INFORMATION SHOWN –
/-- **DISJOINT SPECIAL SHEETS (sheet form).**  If the localised sheet model `𝓑 ⊗ 𝒪_{F,(w)}` is ÉTALE and proper over `𝒪_{F,(w)}` (e.g.
`IsSmoothProper 0`, true for all but finitely many `w`), then two `Ω`-points of `Z ∕ F` with the SAME reduction in the localised restricted
model have the SAME sheet: the reduction map of a proper étale model is injective (★ `ncard_fibre_geomReductionMap_eq_one_of_etale`, Hensel over
the henselian ring `𝒪_{\overline{F_w}}`). [cite: EGAIV4, Thm. 18.5.17] [cite: SerreTate1968, §1] -/
theorem genericSheet_eq_of_geomReductionMap_eq (𝓜 : IntegralModel B L Z)
    [IsProper ((restrictScalarsOfIntermediate (F := F) hinj 𝓜).localise w).total.hom]
    (h𝓑 : ((sheetModelOf (F := F) hinj).localise w).IsSmoothProper 0)
    (x y : AlgPoints (SchemeOver.restrictScalars F Z) (AlgebraicClosure (w.adicCompletion F)))
    (h : ((restrictScalarsOfIntermediate (F := F) hinj 𝓜).localise w).geomReductionMap x =
      ((restrictScalarsOfIntermediate (F := F) hinj 𝓜).localise w).geomReductionMap y) :
    genericSheet x = genericSheet y := by
  haveI : IsProper ((sheetModelOf (F := F) hinj).localise w).total.hom := h𝓑.2
  haveI : Etale ((sheetModelOf (F := F) hinj).localise w).total.hom := (Etale.iff_smoothOfRelativeDimension_zero _).mpr h𝓑.1
  haveI : IsProper (trivialModel (valuationSubringAtPrime F w) F).total.hom := by
    change IsProper (𝟙 _); infer_instance
  haveI : Etale ((⊤ : ((sheetModelOf (F := F) hinj).localise w).total.left.Opens).ι ≫ (sheetToBase hinj w).left) := by
    change Etale ((⊤ : ((sheetModelOf (F := F) hinj).localise w).total.left.Opens).ι ≫ ((sheetModelOf (F := F) hinj).localise w).total.hom)
    infer_instance
  -- the generic square of `sheetToBase` (both sides map into the terminal object `Spec F ∕ F`)
  have hπp : (genericFibre (valuationSubringAtPrime F w) F).map (sheetToBase hinj w) ≫
        (trivialModel (valuationSubringAtPrime F w) F).genericIso'.hom =
      ((sheetModelOf (F := F) hinj).localise w).genericIso'.hom ≫ sheetSchemeToBase := hom_mk_id_ext _ _
  set 𝓑 := (sheetModelOf (F := F) hinj).localise w with h𝓑def
  set z := 𝓑.geomReductionMap (genericSheet x) with hz
  have hcount := ncard_fibre_geomReductionMap_eq_one_of_etale (trivialModel (valuationSubringAtPrime F w) F) 𝓑 (sheetToBase hinj w)
    sheetSchemeToBase hπp ⊤ (AlgPoints.map sheetSchemeToBase (genericSheet x)) z
    (geomReductionMap_map 𝓑 _ (sheetToBase hinj w) sheetSchemeToBase hπp (genericSheet x)).symm (TopologicalSpace.Opens.mem_top _)
  obtain ⟨a, ha⟩ := Set.ncard_eq_one.mp hcount
  have hx : genericSheet x ∈ ({a} : Set _) := by
    rw [← ha]; exact ⟨rfl, rfl⟩
  have hy : genericSheet y ∈ ({a} : Set _) := by
    rw [← ha]
    refine ⟨hom_mk_id_ext _ _, ?_⟩
    rw [hz, ← specialSheet_geomReductionMap hinj w 𝓜 x, h, specialSheet_geomReductionMap hinj w 𝓜 y]
  rw [Set.mem_singleton_iff] at hx hy
  rw [hx, hy]

end NumberField

end Literature.AlgebraicGeometry.Motives.IntegralModel
import Summits.ResolutionOfSingularities.ResolutionOfSingularities.Theorems.WildQuotientsSummitReductionStubPairOrbitBlowupCentreLocalLemmas6
import Summits.ResolutionOfSingularities.ResolutionOfSingularities.Theorems.WildQuotientsSummitReductionStubPairOrbitBlowupCentreLocalLemmas7
import Summits.ResolutionOfSingularities.ResolutionOfSingularities.Theorems.WildQuotientsSummitReductionStubPairOrbitBlowupCentreLocalLemmas16
import Summits.ResolutionOfSingularities.ResolutionOfSingularities.Theorems.WildQuotientsSummitReductionStubPairOrbitBlowupCentreLocalLemmas19
import Summits.ResolutionOfSingularities.ResolutionOfSingularities.Theorems.WildQuotientsSummitReductionStubPairOrbitBlowupCentreFlat
import Literature.AlgebraicGeometry.Resolution.SmoothLocusBaseChange
import Mathlib.AlgebraicGeometry.Noetherian
import HarnessLib

/-!
# `WildQuotients.SummitReduction` (stmt-ResolutionOfSingularities-16324), line `FramePerfect`:
# stub `stub_pair_orbitBlowupCentreLocal` — (H4) ∧ (H2) of de Jong 1996, 3.4 Claim (ii) over the
# orbit centre, for ANY blow-up of a quasi-split `G`-semi-stable pair in the reduced orbit closure

Route `ResolutionOfSingularities/WildQuotients`, crux `SummitReduction`
(`Summit.ResolutionOfSingularities.ResolutionOfSingularities.Theses.WildQuotients.SummitReduction`),
line `FramePerfect`, stub C2 of the skeleton. For a `G`-semi-stable pair `(Y, D)`, `f : X → Y` with
the quasi-split rendering of de Jong 1997, 5.7 (`hqs`), a codimension-`2` singular point `x` and
ANY blowing up `π : X₁ → X` in the reduced ideal of the orbit closure `Z = cl(G · x)`, the theorem
`stub_pair_orbitBlowupCentreLocal` PROVES:

* (H4) `π ≫ f` is quasi-split at its non-smooth points over `Z`: the completed fibre local ring is
  `κ(y)⟦u, v⟧/(uv)` compatibly with `κ(y)` ("the singular points of the fibres of `X' → Y` in `E`
  are rational with rational tangents", de Jong 1997, p. 618);
* (H2) the closed points over `Z` of the geometric fibres `X₁ ×_Y Spec K` of `π ≫ f` are regular of
  dimension `1` or ordinary double points (de Jong 1996, 3.4 Claim (ii): "This scheme is smooth
  over `k`, except at the maximal ideal `(u, t₁')`", p. 64).

Proof. File 6 (`orbitCentreLocal_exists_chart_and_quasiSplitDatum`: completion commutes with blowing
up) gives at every point `x'` of `X₁` over `Z` Cohen coordinates `Λ` of the base, a chart
`Λ[x, y]/(xy - a_j)` of the blow-up of the formal model, a prime `𝔔 ⊇ 𝔪_Λ` and
`𝒪̂_{X₁,x'} ≅ (chart)_𝔔^` compatibly with the base, together with the quasi-split datum when `𝔔` is
the origin `x̄, ȳ ∈ 𝔔`. Off the origin, `π ≫ f` is SMOOTH at `x'` (file 16: flatness over `Z` from
stub C1, `stub_pair_orbitBlowupCentreFlat`, the fibre criterion with flatness at the point and
descent from finite purely inseparable extensions of `κ(y)`, files 13–15, the regularity input
being the geometric chart comparison: the engine of file 9 with the level data of file 12 and the
models of file 10), which settles (H4). For (H2) at a closed point `x̄'` over `x'`: at an origin the
datum of (H4) makes `x̄'` an ordinary double point (file 7); off the origin `𝒪_{X₁ ×_Y Spec K, x̄'}` is
regular of dimension `1` (file 19: the local ring of the base change at the rational point `x̄'` is a
localization of `K ⊗_{κ(y)} B`, file 17, compared by the engine with a local ring of
`K[x, y]/(xy - ā)` at a `K`-point off the origin, files 18, 10).
-/

set_option linter.dupNamespace false

noncomputable section

open CategoryTheory CategoryTheory.Limits AlgebraicGeometry TopologicalSpace
open Literature.AlgebraicGeometry.Resolution
open Literature.AlgebraicGeometry
open Literature.AlgebraicGeometry.Resolution.DeJong1996
open IsLocalRing Scheme.IdealSheafData NodalDeformation DeJong1996.AlgebraicNodeRing

namespace Summit.ResolutionOfSingularities.ResolutionOfSingularities.Theorems

-- the definitional unification of the stalk forms `f (π x')`/`(π ≫ f) x'` is slow (kabstract on stalks)
set_option maxHeartbeats 6400000 in
/-- **Stub C2 of line `FramePerfect`: (H4) ∧ (H2) of de Jong 1996, 3.4 Claim (ii) over the orbit
centre.** For a `G`-semi-stable pair of the line with the quasi-split rendering `hqs` of de Jong
1997, 5.7, a codimension-`2` singular point `x` of `X` and ANY blowing up `π : X₁ → X` in the
reduced ideal of the orbit closure `cl(G · x)`: (H4) at every point `x'` of `X₁` over `cl(G · x)` at
which `π ≫ f` is not smooth, the completed fibre local ring `(𝒪_{X₁,x'}/𝔪_y 𝒪_{X₁,x'})^` is
`κ(y)⟦u, v⟧/(uv)` compatibly with `κ(y)` ("the singular points of the fibres of `X' → Y` in `E`
are rational with rational tangents", de Jong 1997, p. 618); (H2) every closed point over
`cl(G · x)` of a geometric fibre `X₁ ×_Y Spec K` of `π ≫ f` has a regular local ring of dimension
`1` or is an ordinary double point ("This scheme is smooth over `k`, except at the maximal ideal
`(u, t₁')`", de Jong 1996, p. 64). Proof: the chart of the completion at `x'` (file 6); at an
origin the quasi-split datum (file 6) and the ordinary double point of the geometric fibre
(file 7); off the origins smoothness (file 16, with the flatness of stub C1) and regularity of
dimension `1` of the geometric fibre (file 19).
[cite: DeJong1996, 3.4 Claim (ii), pp. 63–64] [cite: DeJong1997, 5.7 and proof of Prop. 5.11, pp. 614, 618] -/
theorem stub_pair_orbitBlowupCentreLocal (k : Type) [Field k] (Y : Scheme.{0}) [IsIntegral Y]
    (q : Y ⟶ Spec (.of k)) (hprojY : Motives.IsProjectiveOver (Over.mk q))
    (hreg : Scheme.IsRegular Y) (D : Set Y)
    (hD : IsStrictNormalCrossingsDivisor Y D) (G : Type) [Group G] [Finite G] (ρY : G →* Aut Y)
    (hDG : (∀ g : G, (ρY g).hom.base '' D = D))
    (hDstrict : (∀ (g : G) (C : Set Y), Maximal (fun C : Set Y => IsIrreducible C ∧ C ⊆ D) C →
        (C ∩ (ρY g).hom.base '' C).Nonempty → (ρY g).hom.base '' C = C))
    (X : Scheme.{0}) [IsIntegral X] (f : X ⟶ Y) (ρX : G →* Aut X)
    (hprojX : Motives.IsProjectiveOver (Over.mk (f ≫ q)))
    (hρf : ∀ g : G, (ρX g).hom ≫ f = f ≫ (ρY g).hom) (hss : IsSemiStableCurve f)
    (hqs : (∀ x : X, (¬ ∃ U : X.Opens, x ∈ U ∧ Smooth (U.ι ≫ f)) →
        ∃ e : AdicCompletion
            ((IsLocalRing.maximalIdeal (X.presheaf.stalk x)).map (Ideal.Quotient.mk
              ((IsLocalRing.maximalIdeal (Y.presheaf.stalk (f.base x))).map (f.stalkMap x).hom)))
            (X.presheaf.stalk x ⧸
              (IsLocalRing.maximalIdeal (Y.presheaf.stalk (f.base x))).map (f.stalkMap x).hom) ≃+*
          MvPowerSeries (Fin 2) (Y.presheaf.stalk (f.base x) ⧸ IsLocalRing.maximalIdeal (Y.presheaf.stalk (f.base x))) ⧸
            Ideal.span {(MvPowerSeries.X 0 * MvPowerSeries.X 1 :
              MvPowerSeries (Fin 2) (Y.presheaf.stalk (f.base x) ⧸ IsLocalRing.maximalIdeal (Y.presheaf.stalk (f.base x))))},
          e.toRingHom.comp ((algebraMap (X.presheaf.stalk x ⧸
              (IsLocalRing.maximalIdeal (Y.presheaf.stalk (f.base x))).map (f.stalkMap x).hom) _).comp
            (Ideal.quotientMap ((IsLocalRing.maximalIdeal (Y.presheaf.stalk (f.base x))).map (f.stalkMap x).hom)
              (f.stalkMap x).hom Ideal.le_comap_map)) =
          algebraMap (Y.presheaf.stalk (f.base x) ⧸ IsLocalRing.maximalIdeal (Y.presheaf.stalk (f.base x))) _))
    (hsm : Smooth (f ∣_ ⟨Dᶜ, hD.isClosed.isOpen_compl⟩))
    (x : X) (hx : x ∈ Scheme.singularLocusCodimLE X 2) (X₁ : Scheme.{0}) (π : X₁ ⟶ X)
    (hπ : IsBlowup π (Scheme.IdealSheafData.vanishingIdeal
      ⟨closure (Set.range fun g : G => (ρX g).hom.base x), isClosed_closure⟩)) :
        (∀ x' : X₁, π.base x' ∈ closure (Set.range fun g : G => (ρX g).hom.base x) →
        (¬ ∃ U : X₁.Opens, x' ∈ U ∧ Smooth (U.ι ≫ (π ≫ f))) →
        ∃ e : AdicCompletion
            ((IsLocalRing.maximalIdeal (X₁.presheaf.stalk x')).map (Ideal.Quotient.mk
              ((IsLocalRing.maximalIdeal (Y.presheaf.stalk ((π ≫ f).base x'))).map ((π ≫ f).stalkMap x').hom)))
            (X₁.presheaf.stalk x' ⧸
              (IsLocalRing.maximalIdeal (Y.presheaf.stalk ((π ≫ f).base x'))).map ((π ≫ f).stalkMap x').hom) ≃+*
          MvPowerSeries (Fin 2) (Y.presheaf.stalk ((π ≫ f).base x') ⧸ IsLocalRing.maximalIdeal (Y.presheaf.stalk ((π ≫ f).base x'))) ⧸
            Ideal.span {(MvPowerSeries.X 0 * MvPowerSeries.X 1 :
              MvPowerSeries (Fin 2) (Y.presheaf.stalk ((π ≫ f).base x') ⧸ IsLocalRing.maximalIdeal (Y.presheaf.stalk ((π ≫ f).base x'))))},
          e.toRingHom.comp ((algebraMap (X₁.presheaf.stalk x' ⧸
              (IsLocalRing.maximalIdeal (Y.presheaf.stalk ((π ≫ f).base x'))).map ((π ≫ f).stalkMap x').hom) _).comp
            (Ideal.quotientMap ((IsLocalRing.maximalIdeal (Y.presheaf.stalk ((π ≫ f).base x'))).map ((π ≫ f).stalkMap x').hom)
              ((π ≫ f).stalkMap x').hom Ideal.le_comap_map)) =
          algebraMap (Y.presheaf.stalk ((π ≫ f).base x') ⧸ IsLocalRing.maximalIdeal (Y.presheaf.stalk ((π ≫ f).base x'))) _) ∧
    (∀ (K : Type) [Field K] [IsAlgClosed K] (s : Spec (.of K) ⟶ Y)
      (x' : ↥(pullback (π ≫ f) s)), IsClosed ({x'} : Set ↥(pullback (π ≫ f) s)) →
      π.base ((pullback.fst (π ≫ f) s).base x') ∈
        closure (Set.range fun g : G => (ρX g).hom.base x) →
        (IsRegularLocalRing ((pullback (π ≫ f) s).presheaf.stalk x') ∧
            ringKrullDim ((pullback (π ≫ f) s).presheaf.stalk x') = 1) ∨
          IsOrdinaryDoublePoint K x') := by
  classical
  haveI : IsNoetherian X := DeJong1996.isNoetherian_of_isProjectiveOver (f ≫ q) hprojX
  haveI : IsLocallyNoetherian Y := isLocallyNoetherian_base hss
  haveI : IsProper π := hπ.isProper
  haveI : IsProper f := hss.isProper
  haveI : IsLocallyNoetherian X₁ := LocallyOfFiniteType.isLocallyNoetherian π
  haveI : LocallyOfFiniteType (π ≫ f) := inferInstance
  haveI : LocallyOfFinitePresentation (π ≫ f) := inferInstance
  -- flatness of `π ≫ f` at the points over the centre (stub C1)
  have hflat := (stub_pair_orbitBlowupCentreFlat k Y q hprojY hreg D hD G ρY hDG hDstrict X f ρX hprojX
    hρf hss hqs hsm x hx X₁ π hπ).1
  refine ⟨fun x' hx' hns => ?_, fun K _ _ s xbar hcl hZ => ?_⟩
  · -- (H4): the chart at `x'` (file 6); at an origin the datum, off the origin smoothness (file 16)
    obtain ⟨m, c, t, eA, j, 𝔔, h𝔔, E, ht0, h𝔔Λ, hE, hnode⟩ :=
      orbitCentreLocal_exists_chart_and_quasiSplitDatum k Y q hreg D hD G X f ρX hprojX hss hqs hsm x hx
        X₁ π hπ x' hx'
    haveI := h𝔔
    haveI : IsNoetherianRing (MvPowerSeries (Fin m) (ResidueField (Y.presheaf.stalk (f.base (π.base x'))))) :=
      isNoetherianRing_mvPowerSeries _ (Fin m)
    by_cases horig : u _ (chartParam _ c t j) ∈ 𝔔 ∧ v _ (chartParam _ c t j) ∈ 𝔔
    · exact hnode horig.1 horig.2
    · exfalso
      apply hns
      exact exists_smooth_ι_comp_of_mem_smoothLocus (π ≫ f)
        (mem_smoothLocus_of_chart_of_not_origin (π ≫ f) x' (hflat x' hx')
          (eA.toRingHom.comp (algebraMap (Y.presheaf.stalk (f.base (π.base x')))
            (AdicCompletion (maximalIdeal (Y.presheaf.stalk (f.base (π.base x'))))
              (Y.presheaf.stalk (f.base (π.base x'))))))
          (map_maximalIdeal_cohen_comp_eq eA)
          (residuallySurjective_cohen_comp eA) 𝔔 (Localization.AtPrime 𝔔) h𝔔Λ E hE horig)
  · -- (H2): the chart at `x' = pr₁ x̄'` (file 6); at an origin an ordinary double point (file 7),
    -- off the origin regular of dimension one (file 19)
    obtain ⟨m, c, t, eA, j, 𝔔, h𝔔, E, ht0, h𝔔Λ, hE, hnode⟩ :=
      orbitCentreLocal_exists_chart_and_quasiSplitDatum k Y q hreg D hD G X f ρX hprojX hss hqs hsm x hx
        X₁ π hπ (pullback.fst (π ≫ f) s xbar) hZ
    haveI := h𝔔
    haveI : IsNoetherianRing (MvPowerSeries (Fin m)
        (ResidueField (Y.presheaf.stalk (f.base (π.base (pullback.fst (π ≫ f) s xbar)))))) :=
      isNoetherianRing_mvPowerSeries _ (Fin m)
    by_cases horig : u _ (chartParam _ c t j) ∈ 𝔔 ∧ v _ (chartParam _ c t j) ∈ 𝔔
    · obtain ⟨ex, hex⟩ := hnode horig.1 horig.2
      exact Or.inr (isOrdinaryDoublePoint_of_quasiSplitDatum (π ≫ f) K s xbar ex hex)
    · exact Or.inl (isRegularLocalRing_and_ringKrullDim_pullback_of_chart_of_not_origin (π ≫ f) K s xbar
        hcl (eA.toRingHom.comp (algebraMap (Y.presheaf.stalk (f.base (π.base (pullback.fst (π ≫ f) s xbar))))
          (AdicCompletion (maximalIdeal (Y.presheaf.stalk (f.base (π.base (pullback.fst (π ≫ f) s xbar)))))
            (Y.presheaf.stalk (f.base (π.base (pullback.fst (π ≫ f) s xbar)))))))
        (map_maximalIdeal_cohen_comp_eq eA)
        (residuallySurjective_cohen_comp eA) 𝔔 (Localization.AtPrime 𝔔) h𝔔Λ E hE horig)

end Summit.ResolutionOfSingularities.ResolutionOfSingularities.Theorems

end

ACTION ITEM –
Report every line in the data above in which the word "smoothness" appears.

EXERCISE RESPONSE –
(file 7); off the origins smoothness (file 16, with the flatness of stub C1) and regularity of
  · -- (H4): the chart at `x'` (file 6); at an origin the datum, off the origin smoothness (file 16)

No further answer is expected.